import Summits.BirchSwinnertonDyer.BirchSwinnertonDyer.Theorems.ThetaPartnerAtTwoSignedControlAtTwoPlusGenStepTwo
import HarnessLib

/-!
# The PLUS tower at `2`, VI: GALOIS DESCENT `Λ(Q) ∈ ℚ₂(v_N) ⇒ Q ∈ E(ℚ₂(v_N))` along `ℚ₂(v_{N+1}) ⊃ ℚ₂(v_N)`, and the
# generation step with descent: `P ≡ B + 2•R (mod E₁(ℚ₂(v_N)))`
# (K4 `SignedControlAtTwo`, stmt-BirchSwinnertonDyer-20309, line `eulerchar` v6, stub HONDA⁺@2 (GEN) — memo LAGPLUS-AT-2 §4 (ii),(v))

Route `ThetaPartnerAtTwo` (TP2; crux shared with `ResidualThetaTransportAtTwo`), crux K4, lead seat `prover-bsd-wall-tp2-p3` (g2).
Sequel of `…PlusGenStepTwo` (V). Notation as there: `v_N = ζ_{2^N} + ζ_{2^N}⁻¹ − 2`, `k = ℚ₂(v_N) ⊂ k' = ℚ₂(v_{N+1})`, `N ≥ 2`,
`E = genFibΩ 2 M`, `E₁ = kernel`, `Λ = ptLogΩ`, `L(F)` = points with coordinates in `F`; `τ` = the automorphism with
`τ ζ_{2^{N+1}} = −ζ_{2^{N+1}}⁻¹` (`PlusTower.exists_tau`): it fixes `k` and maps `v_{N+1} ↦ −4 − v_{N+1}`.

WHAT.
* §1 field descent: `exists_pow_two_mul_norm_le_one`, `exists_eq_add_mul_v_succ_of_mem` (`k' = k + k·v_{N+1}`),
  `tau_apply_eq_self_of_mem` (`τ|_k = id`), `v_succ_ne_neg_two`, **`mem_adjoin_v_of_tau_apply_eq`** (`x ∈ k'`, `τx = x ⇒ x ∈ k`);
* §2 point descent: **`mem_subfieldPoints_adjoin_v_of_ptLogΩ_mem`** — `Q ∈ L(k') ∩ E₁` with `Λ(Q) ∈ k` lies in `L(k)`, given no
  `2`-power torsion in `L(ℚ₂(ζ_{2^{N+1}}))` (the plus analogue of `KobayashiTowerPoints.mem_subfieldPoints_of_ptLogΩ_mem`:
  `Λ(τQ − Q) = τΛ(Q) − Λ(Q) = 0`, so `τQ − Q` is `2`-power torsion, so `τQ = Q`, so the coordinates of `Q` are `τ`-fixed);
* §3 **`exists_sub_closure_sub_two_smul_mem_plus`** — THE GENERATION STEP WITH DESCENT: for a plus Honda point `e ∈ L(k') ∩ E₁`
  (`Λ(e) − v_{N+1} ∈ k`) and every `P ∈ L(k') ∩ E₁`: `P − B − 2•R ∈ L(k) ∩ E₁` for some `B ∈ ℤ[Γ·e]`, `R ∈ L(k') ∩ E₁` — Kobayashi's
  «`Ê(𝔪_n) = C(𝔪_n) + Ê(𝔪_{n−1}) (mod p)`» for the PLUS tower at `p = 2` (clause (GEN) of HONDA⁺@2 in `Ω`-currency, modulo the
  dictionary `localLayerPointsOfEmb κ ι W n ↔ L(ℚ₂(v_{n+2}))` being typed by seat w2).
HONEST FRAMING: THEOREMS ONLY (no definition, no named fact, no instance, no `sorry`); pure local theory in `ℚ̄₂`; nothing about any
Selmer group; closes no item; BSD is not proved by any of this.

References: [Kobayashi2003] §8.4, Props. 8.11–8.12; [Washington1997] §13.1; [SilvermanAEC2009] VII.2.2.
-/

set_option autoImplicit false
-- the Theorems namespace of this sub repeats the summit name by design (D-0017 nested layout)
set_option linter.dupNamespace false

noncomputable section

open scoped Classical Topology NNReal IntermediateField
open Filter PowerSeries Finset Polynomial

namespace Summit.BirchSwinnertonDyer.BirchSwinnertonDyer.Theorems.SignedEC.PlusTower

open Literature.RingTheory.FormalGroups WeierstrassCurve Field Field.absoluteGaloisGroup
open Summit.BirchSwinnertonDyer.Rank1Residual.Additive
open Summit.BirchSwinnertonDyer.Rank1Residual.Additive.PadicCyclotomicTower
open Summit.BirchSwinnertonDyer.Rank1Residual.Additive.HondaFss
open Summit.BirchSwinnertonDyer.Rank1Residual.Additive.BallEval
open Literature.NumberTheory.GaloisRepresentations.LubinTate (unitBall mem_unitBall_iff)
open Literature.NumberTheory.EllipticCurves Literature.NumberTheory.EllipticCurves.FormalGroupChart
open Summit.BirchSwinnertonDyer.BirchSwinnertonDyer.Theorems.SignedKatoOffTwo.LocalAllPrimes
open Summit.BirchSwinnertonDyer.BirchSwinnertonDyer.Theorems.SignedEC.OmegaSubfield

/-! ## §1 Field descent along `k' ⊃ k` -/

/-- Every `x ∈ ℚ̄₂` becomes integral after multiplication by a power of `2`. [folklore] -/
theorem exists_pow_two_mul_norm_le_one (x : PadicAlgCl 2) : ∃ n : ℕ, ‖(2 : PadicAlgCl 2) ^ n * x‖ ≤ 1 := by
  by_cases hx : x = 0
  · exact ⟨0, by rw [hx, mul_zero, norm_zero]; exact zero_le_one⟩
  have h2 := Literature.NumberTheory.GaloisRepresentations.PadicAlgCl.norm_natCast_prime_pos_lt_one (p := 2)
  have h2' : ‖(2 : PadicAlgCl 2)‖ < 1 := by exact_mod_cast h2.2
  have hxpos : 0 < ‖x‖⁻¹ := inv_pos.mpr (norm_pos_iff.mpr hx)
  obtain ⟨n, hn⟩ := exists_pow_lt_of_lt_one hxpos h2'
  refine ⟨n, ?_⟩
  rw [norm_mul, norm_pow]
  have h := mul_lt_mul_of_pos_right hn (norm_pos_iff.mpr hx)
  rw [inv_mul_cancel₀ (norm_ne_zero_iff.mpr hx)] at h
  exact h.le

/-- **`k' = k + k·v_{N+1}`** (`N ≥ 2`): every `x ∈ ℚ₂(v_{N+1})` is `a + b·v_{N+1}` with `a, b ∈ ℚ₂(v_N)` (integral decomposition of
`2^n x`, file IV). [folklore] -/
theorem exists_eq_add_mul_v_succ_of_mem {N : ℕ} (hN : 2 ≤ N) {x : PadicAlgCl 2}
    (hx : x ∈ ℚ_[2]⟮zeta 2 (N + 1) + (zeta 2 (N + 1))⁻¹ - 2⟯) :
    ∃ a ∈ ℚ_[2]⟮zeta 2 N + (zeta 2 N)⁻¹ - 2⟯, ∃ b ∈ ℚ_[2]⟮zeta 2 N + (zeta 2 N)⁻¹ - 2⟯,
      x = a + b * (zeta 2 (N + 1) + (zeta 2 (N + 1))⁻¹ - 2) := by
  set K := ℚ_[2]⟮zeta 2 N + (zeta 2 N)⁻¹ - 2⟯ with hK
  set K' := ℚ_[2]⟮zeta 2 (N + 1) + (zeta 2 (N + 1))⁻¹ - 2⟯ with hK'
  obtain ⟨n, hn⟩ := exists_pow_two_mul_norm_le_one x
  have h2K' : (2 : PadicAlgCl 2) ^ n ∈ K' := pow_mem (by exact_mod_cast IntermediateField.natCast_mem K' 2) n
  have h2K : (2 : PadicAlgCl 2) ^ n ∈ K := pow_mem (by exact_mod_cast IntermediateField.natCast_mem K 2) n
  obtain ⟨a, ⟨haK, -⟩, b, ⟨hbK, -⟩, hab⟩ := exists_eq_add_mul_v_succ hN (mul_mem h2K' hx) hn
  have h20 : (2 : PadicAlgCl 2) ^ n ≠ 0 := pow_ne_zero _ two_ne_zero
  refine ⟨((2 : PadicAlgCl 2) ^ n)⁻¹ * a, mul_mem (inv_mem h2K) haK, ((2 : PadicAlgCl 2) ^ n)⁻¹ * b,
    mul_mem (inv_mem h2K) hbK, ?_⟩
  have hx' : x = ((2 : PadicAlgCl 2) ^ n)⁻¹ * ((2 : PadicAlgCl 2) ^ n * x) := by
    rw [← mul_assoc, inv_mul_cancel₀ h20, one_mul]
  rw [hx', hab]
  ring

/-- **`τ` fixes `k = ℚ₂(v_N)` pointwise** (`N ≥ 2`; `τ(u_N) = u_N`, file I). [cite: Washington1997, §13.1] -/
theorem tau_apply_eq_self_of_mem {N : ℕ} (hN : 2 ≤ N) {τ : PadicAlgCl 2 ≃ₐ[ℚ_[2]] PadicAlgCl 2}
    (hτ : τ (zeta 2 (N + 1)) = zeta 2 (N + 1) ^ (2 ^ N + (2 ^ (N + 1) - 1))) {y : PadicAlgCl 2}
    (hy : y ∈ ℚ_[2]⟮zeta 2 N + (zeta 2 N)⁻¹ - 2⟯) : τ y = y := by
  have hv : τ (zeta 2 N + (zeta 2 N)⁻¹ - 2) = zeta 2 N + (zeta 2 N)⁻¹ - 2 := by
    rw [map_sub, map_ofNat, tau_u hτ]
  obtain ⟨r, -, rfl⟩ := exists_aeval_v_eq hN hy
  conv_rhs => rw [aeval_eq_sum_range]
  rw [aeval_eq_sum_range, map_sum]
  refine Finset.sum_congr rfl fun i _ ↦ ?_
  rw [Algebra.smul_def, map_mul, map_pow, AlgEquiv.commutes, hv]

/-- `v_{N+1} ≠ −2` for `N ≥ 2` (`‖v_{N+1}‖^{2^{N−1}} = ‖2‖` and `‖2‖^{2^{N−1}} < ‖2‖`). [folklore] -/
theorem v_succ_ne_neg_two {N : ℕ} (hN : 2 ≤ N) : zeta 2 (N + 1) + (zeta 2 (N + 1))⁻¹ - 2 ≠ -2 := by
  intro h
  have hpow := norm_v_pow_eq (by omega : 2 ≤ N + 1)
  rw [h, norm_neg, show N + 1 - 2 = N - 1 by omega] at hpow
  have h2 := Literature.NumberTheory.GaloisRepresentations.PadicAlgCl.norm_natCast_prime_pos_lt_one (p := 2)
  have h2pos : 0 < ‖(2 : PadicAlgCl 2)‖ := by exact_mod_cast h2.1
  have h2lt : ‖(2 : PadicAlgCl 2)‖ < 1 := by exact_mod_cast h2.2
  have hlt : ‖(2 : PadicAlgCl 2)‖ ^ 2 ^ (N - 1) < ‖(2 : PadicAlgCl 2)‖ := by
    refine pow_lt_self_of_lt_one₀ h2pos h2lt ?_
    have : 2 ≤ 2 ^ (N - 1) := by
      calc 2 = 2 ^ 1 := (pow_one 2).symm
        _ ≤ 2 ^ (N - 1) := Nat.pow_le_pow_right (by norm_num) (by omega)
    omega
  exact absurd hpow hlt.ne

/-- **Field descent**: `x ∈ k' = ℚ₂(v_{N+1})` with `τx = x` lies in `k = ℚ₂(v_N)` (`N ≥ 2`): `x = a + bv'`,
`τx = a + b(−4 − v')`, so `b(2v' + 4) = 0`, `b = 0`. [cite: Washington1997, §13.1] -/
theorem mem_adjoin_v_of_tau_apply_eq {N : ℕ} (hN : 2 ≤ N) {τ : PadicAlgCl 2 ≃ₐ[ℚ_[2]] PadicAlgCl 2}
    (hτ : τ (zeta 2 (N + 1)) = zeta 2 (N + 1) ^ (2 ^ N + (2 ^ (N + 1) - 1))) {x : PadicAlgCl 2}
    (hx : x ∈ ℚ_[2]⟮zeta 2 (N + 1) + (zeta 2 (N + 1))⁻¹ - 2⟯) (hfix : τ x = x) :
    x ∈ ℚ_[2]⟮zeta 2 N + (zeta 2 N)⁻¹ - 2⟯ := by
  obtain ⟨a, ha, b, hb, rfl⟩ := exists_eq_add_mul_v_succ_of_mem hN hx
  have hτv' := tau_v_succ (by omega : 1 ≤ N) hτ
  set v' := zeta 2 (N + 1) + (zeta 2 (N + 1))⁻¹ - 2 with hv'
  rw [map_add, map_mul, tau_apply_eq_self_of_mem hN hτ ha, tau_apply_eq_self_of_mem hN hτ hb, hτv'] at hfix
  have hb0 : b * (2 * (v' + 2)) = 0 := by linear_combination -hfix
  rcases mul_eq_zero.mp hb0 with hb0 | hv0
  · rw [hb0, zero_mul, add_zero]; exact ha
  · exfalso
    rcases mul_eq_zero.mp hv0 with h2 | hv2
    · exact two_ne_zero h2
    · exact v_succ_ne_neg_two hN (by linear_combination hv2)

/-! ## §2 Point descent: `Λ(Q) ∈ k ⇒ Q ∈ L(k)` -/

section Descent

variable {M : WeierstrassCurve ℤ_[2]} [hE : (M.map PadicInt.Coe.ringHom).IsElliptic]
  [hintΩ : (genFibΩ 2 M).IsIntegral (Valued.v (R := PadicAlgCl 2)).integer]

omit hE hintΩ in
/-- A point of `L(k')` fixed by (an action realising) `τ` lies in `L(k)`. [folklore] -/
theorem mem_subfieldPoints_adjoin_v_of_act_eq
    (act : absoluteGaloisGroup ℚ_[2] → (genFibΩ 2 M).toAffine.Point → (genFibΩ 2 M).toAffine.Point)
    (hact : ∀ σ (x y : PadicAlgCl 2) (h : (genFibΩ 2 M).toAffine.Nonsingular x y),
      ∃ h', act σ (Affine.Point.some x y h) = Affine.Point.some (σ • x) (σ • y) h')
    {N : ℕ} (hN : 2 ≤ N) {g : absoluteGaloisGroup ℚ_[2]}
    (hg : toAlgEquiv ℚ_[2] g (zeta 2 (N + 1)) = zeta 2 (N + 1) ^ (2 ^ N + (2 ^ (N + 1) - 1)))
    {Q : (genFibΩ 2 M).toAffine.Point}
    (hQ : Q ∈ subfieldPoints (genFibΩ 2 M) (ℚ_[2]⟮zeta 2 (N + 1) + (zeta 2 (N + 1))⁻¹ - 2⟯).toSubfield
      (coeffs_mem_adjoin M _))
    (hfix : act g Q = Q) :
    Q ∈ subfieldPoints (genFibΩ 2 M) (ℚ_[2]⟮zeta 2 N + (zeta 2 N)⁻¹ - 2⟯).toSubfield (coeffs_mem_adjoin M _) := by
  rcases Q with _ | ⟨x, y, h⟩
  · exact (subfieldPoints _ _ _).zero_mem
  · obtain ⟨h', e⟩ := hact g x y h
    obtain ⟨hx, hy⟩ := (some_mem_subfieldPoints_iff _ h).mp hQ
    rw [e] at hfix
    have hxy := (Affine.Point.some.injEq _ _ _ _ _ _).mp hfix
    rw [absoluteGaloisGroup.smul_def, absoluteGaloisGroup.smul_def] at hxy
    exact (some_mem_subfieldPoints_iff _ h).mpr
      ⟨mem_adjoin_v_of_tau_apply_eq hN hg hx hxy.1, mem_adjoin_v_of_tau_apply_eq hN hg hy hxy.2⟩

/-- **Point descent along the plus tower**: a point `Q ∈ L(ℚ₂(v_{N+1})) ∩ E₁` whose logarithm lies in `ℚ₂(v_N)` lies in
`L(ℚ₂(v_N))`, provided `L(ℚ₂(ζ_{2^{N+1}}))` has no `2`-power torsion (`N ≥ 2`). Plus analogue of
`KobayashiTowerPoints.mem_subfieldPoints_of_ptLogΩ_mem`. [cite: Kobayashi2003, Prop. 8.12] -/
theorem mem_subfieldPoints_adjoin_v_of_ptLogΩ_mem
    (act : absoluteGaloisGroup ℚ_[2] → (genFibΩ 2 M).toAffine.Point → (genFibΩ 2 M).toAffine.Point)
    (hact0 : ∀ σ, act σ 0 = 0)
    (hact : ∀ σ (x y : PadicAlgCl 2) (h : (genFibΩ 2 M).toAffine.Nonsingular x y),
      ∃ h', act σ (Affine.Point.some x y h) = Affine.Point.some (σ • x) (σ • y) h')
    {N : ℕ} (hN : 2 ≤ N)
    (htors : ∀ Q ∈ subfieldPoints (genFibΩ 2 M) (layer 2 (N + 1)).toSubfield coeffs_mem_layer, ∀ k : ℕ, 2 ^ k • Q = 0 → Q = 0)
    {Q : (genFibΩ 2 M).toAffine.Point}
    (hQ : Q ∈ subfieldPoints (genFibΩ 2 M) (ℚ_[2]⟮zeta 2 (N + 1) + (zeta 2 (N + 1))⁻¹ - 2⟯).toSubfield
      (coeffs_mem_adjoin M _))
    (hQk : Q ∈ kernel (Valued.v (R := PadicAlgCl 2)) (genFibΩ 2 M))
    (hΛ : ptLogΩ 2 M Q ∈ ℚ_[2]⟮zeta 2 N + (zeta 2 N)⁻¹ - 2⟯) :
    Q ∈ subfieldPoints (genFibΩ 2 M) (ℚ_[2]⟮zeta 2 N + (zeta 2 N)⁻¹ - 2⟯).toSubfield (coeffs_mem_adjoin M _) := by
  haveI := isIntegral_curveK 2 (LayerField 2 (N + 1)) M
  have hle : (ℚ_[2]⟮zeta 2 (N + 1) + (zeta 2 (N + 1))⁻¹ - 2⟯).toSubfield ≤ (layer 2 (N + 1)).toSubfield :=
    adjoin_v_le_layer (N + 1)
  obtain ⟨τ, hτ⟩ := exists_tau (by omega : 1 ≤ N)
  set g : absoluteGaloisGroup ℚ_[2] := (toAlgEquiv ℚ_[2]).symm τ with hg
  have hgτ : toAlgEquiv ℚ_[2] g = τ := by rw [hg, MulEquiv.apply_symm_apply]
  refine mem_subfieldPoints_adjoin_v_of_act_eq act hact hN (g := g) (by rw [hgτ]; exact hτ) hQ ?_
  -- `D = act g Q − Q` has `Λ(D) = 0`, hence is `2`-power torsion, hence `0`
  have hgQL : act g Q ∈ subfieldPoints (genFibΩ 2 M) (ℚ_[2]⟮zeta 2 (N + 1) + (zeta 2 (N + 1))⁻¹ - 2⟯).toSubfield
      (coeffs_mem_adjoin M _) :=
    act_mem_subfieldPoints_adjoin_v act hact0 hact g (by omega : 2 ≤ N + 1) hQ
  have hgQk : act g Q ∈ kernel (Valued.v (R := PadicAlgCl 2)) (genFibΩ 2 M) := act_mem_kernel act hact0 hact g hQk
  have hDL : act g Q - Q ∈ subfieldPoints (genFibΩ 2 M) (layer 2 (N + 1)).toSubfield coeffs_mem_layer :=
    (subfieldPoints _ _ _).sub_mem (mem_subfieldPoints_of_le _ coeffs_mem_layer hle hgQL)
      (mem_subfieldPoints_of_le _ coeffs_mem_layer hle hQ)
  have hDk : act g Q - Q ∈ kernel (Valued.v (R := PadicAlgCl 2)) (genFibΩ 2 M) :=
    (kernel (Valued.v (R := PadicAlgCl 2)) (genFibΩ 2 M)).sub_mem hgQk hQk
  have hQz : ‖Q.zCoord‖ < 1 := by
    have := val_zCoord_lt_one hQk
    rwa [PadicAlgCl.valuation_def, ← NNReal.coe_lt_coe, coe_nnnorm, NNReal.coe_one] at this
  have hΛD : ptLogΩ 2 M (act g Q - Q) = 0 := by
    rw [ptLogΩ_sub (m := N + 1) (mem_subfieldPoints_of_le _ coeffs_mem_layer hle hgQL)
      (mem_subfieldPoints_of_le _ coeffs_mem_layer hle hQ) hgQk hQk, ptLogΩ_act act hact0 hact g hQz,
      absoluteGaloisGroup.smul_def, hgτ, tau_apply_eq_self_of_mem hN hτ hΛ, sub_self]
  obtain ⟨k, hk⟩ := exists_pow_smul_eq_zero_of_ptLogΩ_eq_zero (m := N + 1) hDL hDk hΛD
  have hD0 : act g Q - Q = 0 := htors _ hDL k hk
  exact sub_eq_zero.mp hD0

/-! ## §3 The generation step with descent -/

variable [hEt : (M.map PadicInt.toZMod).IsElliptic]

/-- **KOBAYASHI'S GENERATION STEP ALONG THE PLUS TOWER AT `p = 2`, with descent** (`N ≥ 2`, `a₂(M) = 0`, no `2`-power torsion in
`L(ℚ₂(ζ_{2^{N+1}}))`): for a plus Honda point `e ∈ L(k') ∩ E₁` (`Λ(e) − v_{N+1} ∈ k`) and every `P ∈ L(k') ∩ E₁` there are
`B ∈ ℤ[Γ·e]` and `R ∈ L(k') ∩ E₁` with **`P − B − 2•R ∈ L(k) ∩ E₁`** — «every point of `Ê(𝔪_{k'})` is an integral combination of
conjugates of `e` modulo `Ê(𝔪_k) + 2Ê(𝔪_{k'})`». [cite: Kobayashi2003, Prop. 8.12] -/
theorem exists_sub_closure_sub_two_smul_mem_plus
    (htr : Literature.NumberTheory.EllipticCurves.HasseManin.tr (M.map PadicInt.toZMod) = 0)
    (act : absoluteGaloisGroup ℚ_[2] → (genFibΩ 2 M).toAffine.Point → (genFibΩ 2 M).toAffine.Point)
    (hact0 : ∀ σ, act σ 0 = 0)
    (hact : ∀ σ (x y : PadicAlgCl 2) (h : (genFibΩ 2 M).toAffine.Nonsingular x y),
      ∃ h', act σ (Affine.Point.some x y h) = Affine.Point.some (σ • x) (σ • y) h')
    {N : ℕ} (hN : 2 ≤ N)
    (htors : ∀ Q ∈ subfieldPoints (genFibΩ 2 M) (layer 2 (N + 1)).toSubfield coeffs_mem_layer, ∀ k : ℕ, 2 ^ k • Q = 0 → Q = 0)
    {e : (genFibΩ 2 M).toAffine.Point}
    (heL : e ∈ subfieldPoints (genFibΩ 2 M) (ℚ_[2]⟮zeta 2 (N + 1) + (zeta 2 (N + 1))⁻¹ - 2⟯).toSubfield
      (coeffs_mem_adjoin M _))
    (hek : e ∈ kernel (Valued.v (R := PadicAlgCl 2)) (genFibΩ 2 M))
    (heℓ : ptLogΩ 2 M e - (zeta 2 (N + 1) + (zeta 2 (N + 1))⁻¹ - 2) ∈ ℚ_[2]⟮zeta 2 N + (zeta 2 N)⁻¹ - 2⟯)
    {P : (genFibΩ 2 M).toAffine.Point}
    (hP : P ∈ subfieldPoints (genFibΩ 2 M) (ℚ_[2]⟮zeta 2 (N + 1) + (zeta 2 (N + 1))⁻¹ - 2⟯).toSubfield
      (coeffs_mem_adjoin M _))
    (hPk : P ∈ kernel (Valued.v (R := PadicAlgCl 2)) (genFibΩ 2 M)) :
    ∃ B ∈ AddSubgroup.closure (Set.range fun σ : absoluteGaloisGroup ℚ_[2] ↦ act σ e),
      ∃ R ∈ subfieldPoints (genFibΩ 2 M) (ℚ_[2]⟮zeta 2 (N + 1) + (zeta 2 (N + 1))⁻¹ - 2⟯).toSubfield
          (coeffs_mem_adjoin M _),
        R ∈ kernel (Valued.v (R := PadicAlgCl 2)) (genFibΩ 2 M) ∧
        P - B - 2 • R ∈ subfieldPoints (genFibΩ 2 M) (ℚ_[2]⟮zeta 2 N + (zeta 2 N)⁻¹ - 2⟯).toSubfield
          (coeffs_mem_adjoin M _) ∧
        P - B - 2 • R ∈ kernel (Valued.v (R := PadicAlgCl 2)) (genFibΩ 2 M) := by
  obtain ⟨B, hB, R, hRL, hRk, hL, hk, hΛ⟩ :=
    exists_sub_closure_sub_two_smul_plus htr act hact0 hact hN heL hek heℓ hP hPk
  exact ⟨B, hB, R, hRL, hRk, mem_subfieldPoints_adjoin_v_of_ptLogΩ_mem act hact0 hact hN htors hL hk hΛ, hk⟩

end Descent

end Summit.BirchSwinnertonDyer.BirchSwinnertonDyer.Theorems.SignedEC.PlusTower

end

### Task goal
Retype exactly the lines from the first line of the records above through the line containing "(V). Notation as", both included, and nothing else.

### Answer for the task
import Summits.BirchSwinnertonDyer.BirchSwinnertonDyer.Theorems.ThetaPartnerAtTwoSignedControlAtTwoPlusGenStepTwo
import HarnessLib

/-!
# The PLUS tower at `2`, VI: GALOIS DESCENT `Λ(Q) ∈ ℚ₂(v_N) ⇒ Q ∈ E(ℚ₂(v_N))` along `ℚ₂(v_{N+1}) ⊃ ℚ₂(v_N)`, and the
# generation step with descent: `P ≡ B + 2•R (mod E₁(ℚ₂(v_N)))`
# (K4 `SignedControlAtTwo`, stmt-BirchSwinnertonDyer-20309, line `eulerchar` v6, stub HONDA⁺@2 (GEN) — memo LAGPLUS-AT-2 §4 (ii),(v))

Route `ThetaPartnerAtTwo` (TP2; crux shared with `ResidualThetaTransportAtTwo`), crux K4, lead seat `prover-bsd-wall-tp2-p3` (g2).
Sequel of `…PlusGenStepTwo` (V). Notation as there: `v_N = ζ_{2^N} + ζ_{2^N}⁻¹ − 2`, `k = ℚ₂(v_N) ⊂ k' = ℚ₂(v_{N+1})`, `N ≥ 2`,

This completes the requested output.